→ THE PROBLEM:
Your answer should consist of the lines in the data below that contain "blkW".

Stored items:
=-=-=-=-=
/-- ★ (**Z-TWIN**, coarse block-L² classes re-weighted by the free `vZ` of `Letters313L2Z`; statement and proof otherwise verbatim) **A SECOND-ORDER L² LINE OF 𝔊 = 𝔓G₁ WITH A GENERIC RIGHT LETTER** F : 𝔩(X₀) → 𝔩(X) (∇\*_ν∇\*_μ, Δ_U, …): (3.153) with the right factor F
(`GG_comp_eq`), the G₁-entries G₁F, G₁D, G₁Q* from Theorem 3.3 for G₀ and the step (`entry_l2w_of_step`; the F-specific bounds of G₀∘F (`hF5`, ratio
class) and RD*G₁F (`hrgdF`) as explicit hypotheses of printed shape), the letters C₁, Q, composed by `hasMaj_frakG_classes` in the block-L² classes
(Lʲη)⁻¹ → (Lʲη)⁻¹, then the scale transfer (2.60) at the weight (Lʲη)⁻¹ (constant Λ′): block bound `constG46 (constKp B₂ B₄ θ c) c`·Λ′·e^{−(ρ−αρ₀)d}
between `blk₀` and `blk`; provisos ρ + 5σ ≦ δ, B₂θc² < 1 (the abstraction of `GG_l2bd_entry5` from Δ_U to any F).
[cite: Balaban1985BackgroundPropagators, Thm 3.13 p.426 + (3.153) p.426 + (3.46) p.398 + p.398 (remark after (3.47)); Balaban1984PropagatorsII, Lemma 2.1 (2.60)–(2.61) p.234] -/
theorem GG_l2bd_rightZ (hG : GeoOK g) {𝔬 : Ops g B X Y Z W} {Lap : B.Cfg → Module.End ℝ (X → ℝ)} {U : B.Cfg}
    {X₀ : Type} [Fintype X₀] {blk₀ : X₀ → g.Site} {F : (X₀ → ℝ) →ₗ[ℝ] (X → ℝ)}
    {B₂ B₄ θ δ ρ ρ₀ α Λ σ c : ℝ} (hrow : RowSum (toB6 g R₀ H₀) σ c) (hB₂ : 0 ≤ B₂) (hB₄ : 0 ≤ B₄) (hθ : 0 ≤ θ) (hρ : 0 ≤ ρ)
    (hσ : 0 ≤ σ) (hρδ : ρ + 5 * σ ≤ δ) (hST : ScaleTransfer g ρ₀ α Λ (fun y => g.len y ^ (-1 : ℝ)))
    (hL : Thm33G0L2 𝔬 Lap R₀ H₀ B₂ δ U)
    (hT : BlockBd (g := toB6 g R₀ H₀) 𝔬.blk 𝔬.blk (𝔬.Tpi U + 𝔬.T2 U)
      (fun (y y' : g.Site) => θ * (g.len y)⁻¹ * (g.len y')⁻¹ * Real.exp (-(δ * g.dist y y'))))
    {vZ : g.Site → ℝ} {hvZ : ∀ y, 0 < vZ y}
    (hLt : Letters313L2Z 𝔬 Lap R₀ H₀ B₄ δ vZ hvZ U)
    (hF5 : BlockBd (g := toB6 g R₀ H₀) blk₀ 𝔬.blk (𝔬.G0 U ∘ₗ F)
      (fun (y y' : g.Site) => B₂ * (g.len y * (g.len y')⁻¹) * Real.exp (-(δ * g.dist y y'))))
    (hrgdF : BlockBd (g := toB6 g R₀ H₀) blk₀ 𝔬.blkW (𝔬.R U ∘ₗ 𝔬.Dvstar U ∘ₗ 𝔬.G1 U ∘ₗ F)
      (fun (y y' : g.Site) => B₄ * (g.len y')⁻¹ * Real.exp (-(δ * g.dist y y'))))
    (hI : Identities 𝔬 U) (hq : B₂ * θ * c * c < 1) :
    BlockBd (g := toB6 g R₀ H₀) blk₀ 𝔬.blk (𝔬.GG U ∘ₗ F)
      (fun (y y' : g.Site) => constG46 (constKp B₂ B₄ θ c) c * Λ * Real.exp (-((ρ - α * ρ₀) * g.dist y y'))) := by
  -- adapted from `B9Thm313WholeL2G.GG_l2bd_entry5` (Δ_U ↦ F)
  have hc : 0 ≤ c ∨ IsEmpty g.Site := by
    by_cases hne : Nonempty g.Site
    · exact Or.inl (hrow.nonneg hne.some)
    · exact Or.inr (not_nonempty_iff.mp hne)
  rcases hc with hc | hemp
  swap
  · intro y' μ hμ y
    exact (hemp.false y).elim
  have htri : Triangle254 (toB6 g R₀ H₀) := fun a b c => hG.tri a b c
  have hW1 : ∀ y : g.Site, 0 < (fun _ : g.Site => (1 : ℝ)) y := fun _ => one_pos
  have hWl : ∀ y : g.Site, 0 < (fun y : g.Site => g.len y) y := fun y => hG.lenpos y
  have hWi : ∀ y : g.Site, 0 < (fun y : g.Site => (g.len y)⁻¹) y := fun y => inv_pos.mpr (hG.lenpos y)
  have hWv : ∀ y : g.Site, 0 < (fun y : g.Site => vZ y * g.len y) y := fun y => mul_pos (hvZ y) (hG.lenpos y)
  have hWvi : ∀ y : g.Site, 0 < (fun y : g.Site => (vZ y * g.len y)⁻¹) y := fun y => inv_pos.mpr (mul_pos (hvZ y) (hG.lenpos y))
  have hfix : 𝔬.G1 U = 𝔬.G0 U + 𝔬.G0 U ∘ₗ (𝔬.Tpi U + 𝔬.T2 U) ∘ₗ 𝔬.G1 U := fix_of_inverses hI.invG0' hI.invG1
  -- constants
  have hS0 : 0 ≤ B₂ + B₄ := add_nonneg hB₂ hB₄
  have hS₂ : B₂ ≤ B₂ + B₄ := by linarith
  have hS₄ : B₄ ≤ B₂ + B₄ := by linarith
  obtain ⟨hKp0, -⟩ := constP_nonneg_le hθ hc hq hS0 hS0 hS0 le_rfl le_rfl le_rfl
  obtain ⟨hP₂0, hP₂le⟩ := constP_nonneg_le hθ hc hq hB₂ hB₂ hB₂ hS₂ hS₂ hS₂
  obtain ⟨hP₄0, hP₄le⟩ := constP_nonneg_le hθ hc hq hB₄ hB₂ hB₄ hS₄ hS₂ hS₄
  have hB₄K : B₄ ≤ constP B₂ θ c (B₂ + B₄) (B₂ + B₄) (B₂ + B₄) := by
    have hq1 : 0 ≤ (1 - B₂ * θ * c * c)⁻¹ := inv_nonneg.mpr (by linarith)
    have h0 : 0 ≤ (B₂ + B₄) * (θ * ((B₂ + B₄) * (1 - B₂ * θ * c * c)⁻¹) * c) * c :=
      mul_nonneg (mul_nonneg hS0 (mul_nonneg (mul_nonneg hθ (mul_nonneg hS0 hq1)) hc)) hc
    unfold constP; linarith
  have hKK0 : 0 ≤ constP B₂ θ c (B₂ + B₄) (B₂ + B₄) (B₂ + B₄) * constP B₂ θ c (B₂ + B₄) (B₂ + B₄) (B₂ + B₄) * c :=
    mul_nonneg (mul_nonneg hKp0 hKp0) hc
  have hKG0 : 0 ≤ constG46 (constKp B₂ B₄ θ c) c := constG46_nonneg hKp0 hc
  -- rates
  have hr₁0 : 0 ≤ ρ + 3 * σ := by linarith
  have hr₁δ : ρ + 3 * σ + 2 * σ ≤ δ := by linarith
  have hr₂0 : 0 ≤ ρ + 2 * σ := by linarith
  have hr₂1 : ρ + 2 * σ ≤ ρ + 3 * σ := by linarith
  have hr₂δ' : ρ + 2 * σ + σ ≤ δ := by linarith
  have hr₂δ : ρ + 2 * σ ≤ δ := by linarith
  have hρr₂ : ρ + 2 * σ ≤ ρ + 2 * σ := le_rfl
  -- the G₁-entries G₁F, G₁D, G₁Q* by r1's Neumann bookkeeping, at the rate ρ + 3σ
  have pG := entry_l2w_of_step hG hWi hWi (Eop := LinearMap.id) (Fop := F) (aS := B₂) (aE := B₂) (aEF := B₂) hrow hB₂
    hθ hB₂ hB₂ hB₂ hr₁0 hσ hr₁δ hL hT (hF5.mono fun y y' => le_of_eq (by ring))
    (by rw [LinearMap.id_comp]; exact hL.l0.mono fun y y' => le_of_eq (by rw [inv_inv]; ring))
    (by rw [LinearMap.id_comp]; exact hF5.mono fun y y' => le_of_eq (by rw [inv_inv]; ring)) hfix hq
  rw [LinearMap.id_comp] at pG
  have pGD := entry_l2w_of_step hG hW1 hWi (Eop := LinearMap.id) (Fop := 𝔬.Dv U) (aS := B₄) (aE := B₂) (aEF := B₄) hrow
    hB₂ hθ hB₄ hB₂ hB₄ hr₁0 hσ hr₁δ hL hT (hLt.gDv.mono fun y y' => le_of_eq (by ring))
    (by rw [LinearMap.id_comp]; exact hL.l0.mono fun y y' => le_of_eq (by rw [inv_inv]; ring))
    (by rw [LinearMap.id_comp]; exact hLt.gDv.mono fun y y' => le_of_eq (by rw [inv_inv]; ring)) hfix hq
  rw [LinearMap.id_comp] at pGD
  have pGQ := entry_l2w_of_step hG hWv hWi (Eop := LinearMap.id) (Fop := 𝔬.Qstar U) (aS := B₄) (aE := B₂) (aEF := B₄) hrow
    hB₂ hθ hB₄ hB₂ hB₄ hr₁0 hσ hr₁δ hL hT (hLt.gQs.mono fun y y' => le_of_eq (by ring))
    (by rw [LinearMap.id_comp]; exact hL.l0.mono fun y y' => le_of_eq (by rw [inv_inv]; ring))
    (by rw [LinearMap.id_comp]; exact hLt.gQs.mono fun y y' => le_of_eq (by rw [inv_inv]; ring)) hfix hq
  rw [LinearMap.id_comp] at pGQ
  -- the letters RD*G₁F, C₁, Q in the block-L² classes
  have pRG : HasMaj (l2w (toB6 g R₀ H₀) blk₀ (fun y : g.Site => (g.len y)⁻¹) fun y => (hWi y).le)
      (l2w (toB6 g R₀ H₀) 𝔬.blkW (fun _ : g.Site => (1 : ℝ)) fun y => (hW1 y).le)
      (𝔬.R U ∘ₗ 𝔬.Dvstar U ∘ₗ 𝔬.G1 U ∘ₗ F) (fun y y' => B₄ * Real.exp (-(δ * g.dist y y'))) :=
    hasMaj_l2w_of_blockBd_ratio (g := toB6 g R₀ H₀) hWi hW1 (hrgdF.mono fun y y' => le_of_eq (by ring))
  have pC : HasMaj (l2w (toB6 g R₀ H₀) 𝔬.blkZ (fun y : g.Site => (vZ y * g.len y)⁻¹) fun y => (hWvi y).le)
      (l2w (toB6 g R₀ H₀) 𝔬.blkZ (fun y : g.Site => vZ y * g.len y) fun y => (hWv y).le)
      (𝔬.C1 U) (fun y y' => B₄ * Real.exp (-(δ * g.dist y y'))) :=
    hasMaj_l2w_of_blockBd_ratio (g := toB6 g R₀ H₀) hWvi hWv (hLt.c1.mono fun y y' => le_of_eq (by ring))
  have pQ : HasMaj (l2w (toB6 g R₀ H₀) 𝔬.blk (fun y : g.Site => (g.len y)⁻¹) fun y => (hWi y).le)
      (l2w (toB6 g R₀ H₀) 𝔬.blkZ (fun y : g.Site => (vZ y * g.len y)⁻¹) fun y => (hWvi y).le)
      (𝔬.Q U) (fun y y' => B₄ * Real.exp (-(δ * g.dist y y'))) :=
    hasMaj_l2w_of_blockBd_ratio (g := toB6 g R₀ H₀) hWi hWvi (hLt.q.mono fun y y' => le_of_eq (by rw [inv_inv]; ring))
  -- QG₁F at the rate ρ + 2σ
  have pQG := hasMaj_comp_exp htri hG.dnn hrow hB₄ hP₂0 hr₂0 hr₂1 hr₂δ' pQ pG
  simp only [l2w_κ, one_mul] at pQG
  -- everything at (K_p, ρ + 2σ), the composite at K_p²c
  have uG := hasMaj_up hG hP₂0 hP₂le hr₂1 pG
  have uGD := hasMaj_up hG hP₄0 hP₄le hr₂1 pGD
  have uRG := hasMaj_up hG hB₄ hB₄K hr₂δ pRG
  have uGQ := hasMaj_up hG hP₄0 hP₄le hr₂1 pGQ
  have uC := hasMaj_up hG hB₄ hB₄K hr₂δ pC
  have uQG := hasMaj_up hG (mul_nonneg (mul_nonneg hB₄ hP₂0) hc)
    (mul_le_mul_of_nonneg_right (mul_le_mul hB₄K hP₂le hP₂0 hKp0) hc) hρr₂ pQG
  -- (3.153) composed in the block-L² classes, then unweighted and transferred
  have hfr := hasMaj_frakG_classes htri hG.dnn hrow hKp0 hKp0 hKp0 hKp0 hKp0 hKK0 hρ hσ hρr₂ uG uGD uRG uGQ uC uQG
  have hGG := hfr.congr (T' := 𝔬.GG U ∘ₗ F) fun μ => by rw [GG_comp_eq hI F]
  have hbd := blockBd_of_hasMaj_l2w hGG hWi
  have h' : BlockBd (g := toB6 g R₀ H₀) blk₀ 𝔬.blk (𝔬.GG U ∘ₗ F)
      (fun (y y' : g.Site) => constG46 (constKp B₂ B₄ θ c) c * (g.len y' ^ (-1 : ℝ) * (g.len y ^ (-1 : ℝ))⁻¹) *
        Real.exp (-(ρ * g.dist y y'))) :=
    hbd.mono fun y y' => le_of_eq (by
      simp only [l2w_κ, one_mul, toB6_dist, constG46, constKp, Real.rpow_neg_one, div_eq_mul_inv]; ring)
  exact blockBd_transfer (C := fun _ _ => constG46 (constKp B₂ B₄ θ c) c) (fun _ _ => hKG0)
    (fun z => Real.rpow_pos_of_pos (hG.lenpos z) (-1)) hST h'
=-=-=-=-=
→ EXERCISE SOLUTION:
    (hrgdF : BlockBd (g := toB6 g R₀ H₀) blk₀ 𝔬.blkW (𝔬.R U ∘ₗ 𝔬.Dvstar U ∘ₗ 𝔬.G1 U ∘ₗ F)
      (l2w (toB6 g R₀ H₀) 𝔬.blkW (fun _ : g.Site => (1 : ℝ)) fun y => (hW1 y).le)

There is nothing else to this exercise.